=== Information provided ===
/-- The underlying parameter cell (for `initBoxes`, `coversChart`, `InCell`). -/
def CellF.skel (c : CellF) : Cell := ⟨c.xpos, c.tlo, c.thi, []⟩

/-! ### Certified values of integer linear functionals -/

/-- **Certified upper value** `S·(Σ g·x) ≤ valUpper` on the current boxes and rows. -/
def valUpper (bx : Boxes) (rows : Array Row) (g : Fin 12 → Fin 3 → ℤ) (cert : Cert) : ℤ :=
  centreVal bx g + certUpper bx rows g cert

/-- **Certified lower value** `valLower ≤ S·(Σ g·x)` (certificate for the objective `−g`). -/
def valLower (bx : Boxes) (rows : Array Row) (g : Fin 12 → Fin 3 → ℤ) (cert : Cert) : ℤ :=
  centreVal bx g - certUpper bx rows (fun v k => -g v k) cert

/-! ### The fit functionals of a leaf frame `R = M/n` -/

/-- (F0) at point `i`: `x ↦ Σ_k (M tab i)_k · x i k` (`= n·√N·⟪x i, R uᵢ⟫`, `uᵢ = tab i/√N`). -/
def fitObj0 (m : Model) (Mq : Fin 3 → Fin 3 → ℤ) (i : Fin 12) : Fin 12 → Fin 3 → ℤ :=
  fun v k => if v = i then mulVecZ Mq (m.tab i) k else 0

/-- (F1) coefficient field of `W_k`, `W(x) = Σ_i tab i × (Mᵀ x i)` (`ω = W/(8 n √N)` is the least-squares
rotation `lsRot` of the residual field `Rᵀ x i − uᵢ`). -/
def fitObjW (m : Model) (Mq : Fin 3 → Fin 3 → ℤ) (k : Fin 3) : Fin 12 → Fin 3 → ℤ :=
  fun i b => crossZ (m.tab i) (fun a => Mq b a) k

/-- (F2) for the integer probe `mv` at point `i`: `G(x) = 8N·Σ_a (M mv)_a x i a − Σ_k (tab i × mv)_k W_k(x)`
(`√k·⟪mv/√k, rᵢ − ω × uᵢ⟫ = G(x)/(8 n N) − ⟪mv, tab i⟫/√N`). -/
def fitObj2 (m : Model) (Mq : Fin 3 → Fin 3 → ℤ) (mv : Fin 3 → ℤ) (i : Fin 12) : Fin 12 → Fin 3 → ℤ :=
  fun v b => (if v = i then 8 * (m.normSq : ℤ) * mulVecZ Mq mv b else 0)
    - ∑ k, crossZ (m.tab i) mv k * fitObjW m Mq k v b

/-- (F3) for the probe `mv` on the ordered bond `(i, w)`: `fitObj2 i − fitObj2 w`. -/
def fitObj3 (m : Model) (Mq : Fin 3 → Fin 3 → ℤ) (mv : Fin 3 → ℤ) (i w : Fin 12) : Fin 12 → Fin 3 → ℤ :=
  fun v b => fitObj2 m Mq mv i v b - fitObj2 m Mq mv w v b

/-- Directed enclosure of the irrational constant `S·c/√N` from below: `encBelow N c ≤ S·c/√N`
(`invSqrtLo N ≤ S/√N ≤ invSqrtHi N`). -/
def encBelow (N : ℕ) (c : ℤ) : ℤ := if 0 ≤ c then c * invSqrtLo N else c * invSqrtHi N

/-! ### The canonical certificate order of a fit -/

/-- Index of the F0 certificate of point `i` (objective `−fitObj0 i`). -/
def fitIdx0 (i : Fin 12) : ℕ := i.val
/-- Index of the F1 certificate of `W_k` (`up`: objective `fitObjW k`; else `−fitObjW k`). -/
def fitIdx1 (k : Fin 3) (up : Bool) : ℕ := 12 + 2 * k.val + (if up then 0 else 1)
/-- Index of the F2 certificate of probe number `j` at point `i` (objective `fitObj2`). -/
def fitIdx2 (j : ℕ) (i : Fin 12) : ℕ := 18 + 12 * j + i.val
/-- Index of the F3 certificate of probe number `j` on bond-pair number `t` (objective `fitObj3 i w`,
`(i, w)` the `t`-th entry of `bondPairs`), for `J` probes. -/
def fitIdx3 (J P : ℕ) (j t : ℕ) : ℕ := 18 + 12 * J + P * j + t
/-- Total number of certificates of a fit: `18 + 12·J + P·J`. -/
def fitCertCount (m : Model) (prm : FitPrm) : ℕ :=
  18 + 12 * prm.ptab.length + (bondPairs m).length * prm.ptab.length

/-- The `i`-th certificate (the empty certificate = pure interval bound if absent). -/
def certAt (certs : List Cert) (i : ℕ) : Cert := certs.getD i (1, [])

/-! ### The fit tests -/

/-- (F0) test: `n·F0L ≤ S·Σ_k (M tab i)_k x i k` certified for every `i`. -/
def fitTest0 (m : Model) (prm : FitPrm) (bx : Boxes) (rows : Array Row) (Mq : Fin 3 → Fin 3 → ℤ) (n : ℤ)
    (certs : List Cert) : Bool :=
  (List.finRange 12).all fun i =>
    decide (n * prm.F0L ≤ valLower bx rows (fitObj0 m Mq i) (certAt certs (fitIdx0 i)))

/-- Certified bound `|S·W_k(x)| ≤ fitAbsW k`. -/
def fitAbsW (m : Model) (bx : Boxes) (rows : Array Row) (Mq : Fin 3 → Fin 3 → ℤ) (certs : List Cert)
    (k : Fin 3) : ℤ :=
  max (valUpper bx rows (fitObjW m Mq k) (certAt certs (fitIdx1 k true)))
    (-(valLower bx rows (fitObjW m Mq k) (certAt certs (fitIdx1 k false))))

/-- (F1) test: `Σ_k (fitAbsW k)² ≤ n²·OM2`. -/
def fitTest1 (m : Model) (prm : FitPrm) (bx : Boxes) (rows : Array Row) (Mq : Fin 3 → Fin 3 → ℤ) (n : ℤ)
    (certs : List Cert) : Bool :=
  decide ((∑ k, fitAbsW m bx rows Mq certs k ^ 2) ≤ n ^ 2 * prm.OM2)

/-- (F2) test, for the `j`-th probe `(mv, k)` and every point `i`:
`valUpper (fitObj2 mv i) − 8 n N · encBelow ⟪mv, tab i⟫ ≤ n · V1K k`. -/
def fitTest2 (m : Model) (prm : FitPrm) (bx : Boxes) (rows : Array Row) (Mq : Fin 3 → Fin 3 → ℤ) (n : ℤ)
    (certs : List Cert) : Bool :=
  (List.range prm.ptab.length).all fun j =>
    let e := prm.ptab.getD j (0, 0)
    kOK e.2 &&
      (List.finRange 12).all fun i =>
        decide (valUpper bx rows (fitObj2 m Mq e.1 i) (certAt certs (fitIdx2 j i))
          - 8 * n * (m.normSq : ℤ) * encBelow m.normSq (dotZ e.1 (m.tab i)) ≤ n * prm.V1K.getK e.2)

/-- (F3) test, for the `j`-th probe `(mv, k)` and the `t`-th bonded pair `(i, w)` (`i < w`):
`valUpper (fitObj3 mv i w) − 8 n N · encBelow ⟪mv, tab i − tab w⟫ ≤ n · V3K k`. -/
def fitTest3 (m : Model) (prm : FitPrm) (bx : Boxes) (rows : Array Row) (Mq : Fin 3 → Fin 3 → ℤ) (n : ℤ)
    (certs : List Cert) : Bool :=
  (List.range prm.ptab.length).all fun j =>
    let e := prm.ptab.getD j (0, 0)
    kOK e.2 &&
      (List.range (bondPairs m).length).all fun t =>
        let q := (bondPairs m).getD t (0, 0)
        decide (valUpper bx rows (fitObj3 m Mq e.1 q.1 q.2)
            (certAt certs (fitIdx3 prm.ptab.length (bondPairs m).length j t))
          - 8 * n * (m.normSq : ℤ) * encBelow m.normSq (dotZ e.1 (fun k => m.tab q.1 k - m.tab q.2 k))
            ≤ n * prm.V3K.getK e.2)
---
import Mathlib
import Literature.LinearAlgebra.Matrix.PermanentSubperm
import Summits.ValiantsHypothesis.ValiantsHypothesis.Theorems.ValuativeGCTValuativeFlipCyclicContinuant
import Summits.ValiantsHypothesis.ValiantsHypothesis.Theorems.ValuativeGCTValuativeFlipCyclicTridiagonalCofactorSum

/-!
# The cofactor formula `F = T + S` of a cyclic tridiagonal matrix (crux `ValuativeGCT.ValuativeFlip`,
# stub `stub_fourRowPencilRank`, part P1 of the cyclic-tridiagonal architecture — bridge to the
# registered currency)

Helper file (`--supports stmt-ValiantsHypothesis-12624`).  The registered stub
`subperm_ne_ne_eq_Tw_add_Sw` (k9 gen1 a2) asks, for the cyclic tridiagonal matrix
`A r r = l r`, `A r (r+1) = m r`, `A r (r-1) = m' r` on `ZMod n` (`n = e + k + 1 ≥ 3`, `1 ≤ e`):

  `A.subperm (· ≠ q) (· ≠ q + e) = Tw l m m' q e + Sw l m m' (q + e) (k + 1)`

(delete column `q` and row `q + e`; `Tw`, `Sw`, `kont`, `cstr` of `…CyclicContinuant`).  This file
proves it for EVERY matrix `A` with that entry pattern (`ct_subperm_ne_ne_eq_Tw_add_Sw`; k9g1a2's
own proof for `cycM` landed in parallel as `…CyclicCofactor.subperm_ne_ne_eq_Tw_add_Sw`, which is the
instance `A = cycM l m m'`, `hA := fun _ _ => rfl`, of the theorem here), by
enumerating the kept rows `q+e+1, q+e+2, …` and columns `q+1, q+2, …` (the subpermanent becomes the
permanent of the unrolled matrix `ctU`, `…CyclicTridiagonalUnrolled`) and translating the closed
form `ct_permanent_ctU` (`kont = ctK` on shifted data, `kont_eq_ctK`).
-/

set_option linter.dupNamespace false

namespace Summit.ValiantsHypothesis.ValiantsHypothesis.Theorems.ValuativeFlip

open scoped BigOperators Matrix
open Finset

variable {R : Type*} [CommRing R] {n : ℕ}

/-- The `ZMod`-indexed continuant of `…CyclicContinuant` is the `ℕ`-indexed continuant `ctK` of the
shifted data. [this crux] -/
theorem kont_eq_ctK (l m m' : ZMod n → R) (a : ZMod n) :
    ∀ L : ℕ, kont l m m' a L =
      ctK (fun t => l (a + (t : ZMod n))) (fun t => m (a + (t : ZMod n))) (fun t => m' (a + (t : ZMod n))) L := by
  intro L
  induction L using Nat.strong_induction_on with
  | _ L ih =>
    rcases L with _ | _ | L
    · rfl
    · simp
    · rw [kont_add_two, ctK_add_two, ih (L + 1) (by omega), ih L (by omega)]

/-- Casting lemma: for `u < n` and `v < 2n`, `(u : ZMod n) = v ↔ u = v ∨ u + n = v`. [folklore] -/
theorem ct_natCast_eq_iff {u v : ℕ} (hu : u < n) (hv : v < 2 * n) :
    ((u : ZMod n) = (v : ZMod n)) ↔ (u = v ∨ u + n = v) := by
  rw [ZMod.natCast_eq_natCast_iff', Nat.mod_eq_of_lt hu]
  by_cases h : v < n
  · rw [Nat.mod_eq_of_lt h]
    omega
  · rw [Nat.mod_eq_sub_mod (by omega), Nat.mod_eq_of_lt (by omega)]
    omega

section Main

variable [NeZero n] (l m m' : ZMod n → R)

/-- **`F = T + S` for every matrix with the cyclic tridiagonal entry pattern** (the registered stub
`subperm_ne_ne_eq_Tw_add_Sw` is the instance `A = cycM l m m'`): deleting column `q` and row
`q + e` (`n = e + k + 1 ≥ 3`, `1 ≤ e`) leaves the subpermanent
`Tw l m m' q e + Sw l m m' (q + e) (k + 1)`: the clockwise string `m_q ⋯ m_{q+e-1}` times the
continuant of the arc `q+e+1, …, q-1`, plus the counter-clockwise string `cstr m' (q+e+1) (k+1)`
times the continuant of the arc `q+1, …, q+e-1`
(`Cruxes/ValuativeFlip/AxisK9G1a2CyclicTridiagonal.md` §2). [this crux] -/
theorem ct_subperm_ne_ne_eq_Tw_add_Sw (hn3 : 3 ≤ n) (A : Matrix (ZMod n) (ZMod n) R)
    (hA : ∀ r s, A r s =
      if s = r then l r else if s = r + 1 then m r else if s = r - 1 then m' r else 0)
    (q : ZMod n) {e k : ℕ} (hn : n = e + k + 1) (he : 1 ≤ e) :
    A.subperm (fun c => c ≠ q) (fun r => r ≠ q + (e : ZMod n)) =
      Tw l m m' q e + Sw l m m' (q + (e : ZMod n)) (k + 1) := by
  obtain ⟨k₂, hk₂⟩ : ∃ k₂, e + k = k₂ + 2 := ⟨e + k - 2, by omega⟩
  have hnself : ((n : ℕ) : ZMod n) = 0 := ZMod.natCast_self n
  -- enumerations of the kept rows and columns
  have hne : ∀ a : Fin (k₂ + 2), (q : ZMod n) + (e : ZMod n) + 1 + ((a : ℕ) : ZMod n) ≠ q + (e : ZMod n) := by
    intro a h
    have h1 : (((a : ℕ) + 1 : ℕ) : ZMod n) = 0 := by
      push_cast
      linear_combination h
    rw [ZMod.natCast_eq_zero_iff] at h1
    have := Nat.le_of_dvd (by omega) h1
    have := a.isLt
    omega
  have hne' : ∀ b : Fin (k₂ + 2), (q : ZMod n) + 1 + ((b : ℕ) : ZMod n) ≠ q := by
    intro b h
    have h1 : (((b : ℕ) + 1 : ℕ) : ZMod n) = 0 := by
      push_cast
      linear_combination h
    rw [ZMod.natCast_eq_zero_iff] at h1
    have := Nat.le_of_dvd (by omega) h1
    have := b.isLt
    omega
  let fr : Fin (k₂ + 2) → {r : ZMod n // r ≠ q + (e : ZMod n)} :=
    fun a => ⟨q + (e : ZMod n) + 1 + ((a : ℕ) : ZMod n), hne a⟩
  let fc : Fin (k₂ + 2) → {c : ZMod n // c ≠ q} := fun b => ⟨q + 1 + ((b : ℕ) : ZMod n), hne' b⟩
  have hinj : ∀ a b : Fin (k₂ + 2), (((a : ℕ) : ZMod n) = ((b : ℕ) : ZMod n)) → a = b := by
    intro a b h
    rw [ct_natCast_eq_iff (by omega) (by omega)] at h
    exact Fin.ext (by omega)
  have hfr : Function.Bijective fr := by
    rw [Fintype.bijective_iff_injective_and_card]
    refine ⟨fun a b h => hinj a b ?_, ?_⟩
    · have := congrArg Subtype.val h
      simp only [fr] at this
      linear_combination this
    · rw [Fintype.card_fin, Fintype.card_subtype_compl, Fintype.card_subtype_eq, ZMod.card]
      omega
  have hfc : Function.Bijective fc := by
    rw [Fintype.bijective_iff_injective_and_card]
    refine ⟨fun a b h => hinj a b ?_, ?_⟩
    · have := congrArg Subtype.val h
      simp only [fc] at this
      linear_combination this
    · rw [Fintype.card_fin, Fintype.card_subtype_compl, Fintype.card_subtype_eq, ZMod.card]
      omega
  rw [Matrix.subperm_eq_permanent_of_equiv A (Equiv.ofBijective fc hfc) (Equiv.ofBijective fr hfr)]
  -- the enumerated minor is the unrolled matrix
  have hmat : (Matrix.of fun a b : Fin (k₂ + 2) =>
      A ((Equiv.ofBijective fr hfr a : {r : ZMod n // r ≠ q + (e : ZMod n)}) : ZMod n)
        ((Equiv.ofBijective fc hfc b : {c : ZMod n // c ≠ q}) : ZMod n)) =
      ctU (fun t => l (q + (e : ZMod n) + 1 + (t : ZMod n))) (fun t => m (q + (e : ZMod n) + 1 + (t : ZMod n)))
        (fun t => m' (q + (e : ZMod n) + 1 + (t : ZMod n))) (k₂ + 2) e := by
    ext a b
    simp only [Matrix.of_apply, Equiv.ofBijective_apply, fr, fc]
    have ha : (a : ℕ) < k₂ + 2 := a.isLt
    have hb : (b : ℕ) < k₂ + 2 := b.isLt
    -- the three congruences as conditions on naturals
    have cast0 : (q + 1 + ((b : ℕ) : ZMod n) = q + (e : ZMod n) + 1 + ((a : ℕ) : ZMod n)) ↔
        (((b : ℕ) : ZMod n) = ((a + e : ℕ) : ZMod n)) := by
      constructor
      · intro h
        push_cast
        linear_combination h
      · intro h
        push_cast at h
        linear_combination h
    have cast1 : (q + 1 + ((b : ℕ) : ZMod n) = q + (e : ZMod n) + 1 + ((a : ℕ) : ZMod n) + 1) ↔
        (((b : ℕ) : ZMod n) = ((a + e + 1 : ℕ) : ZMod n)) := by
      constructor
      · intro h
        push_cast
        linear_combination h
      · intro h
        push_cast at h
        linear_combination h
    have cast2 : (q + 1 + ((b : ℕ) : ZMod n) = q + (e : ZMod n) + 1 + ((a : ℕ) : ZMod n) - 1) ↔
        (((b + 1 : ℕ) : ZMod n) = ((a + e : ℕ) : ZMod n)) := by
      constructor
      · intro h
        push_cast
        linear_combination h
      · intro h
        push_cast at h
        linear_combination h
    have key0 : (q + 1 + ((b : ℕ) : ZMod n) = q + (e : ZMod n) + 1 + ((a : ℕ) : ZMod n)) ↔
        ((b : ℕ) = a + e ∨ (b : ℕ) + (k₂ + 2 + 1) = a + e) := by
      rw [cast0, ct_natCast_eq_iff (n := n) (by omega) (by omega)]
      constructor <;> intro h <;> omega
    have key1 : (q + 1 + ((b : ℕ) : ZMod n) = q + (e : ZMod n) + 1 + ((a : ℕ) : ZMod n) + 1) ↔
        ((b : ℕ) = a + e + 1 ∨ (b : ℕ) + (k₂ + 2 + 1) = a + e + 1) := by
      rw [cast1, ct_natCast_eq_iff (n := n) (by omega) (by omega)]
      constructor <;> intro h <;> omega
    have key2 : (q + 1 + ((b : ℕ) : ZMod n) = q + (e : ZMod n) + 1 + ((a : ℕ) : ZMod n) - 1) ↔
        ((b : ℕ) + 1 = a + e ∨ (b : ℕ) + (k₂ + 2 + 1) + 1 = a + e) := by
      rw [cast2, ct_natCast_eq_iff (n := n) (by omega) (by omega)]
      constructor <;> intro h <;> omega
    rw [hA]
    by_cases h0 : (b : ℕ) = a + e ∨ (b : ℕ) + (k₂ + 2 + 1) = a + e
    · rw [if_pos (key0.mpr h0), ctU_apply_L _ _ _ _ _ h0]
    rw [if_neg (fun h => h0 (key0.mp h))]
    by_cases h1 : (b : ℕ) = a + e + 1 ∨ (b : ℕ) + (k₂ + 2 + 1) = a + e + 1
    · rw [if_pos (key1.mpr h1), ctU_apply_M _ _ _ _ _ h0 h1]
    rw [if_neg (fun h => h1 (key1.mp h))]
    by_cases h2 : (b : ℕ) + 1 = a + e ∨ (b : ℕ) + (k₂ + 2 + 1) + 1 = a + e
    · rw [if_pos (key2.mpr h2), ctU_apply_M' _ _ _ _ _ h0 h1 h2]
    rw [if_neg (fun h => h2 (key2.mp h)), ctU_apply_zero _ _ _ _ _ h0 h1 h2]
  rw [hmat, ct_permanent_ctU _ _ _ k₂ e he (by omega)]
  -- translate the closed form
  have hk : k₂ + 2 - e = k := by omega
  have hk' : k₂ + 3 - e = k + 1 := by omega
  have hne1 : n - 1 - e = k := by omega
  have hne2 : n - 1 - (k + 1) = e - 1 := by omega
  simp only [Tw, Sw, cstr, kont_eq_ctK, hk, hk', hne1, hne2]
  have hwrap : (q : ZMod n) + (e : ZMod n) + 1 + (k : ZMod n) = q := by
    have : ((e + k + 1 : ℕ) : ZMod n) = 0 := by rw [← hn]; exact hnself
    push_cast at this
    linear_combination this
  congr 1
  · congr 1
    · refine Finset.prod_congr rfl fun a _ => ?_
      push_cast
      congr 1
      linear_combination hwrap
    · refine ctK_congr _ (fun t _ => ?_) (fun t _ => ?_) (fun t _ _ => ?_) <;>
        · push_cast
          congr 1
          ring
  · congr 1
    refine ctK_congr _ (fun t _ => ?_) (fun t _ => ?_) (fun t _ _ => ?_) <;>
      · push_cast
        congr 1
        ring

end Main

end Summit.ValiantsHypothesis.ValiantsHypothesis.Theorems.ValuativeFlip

=== Aim of the exercise ===
The line above containing "(((b + 1 : ℕ) : ZMod", the line containing "by_cases h2 : (b", and every line between them are to be transcribed exactly; no other line is wanted.

=== Result ===
        (((b + 1 : ℕ) : ZMod n) = ((a + e : ℕ) : ZMod n)) := by
      constructor
      · intro h
        push_cast
        linear_combination h
      · intro h
        push_cast at h
        linear_combination h
    have key0 : (q + 1 + ((b : ℕ) : ZMod n) = q + (e : ZMod n) + 1 + ((a : ℕ) : ZMod n)) ↔
        ((b : ℕ) = a + e ∨ (b : ℕ) + (k₂ + 2 + 1) = a + e) := by
      rw [cast0, ct_natCast_eq_iff (n := n) (by omega) (by omega)]
      constructor <;> intro h <;> omega
    have key1 : (q + 1 + ((b : ℕ) : ZMod n) = q + (e : ZMod n) + 1 + ((a : ℕ) : ZMod n) + 1) ↔
        ((b : ℕ) = a + e + 1 ∨ (b : ℕ) + (k₂ + 2 + 1) = a + e + 1) := by
      rw [cast1, ct_natCast_eq_iff (n := n) (by omega) (by omega)]
      constructor <;> intro h <;> omega
    have key2 : (q + 1 + ((b : ℕ) : ZMod n) = q + (e : ZMod n) + 1 + ((a : ℕ) : ZMod n) - 1) ↔
        ((b : ℕ) + 1 = a + e ∨ (b : ℕ) + (k₂ + 2 + 1) + 1 = a + e) := by
      rw [cast2, ct_natCast_eq_iff (n := n) (by omega) (by omega)]
      constructor <;> intro h <;> omega
    rw [hA]
    by_cases h0 : (b : ℕ) = a + e ∨ (b : ℕ) + (k₂ + 2 + 1) = a + e
    · rw [if_pos (key0.mpr h0), ctU_apply_L _ _ _ _ _ h0]
    rw [if_neg (fun h => h0 (key0.mp h))]
    by_cases h1 : (b : ℕ) = a + e + 1 ∨ (b : ℕ) + (k₂ + 2 + 1) = a + e + 1
    · rw [if_pos (key1.mpr h1), ctU_apply_M _ _ _ _ _ h0 h1]
    rw [if_neg (fun h => h1 (key1.mp h))]
    by_cases h2 : (b : ℕ) + 1 = a + e ∨ (b : ℕ) + (k₂ + 2 + 1) + 1 = a + e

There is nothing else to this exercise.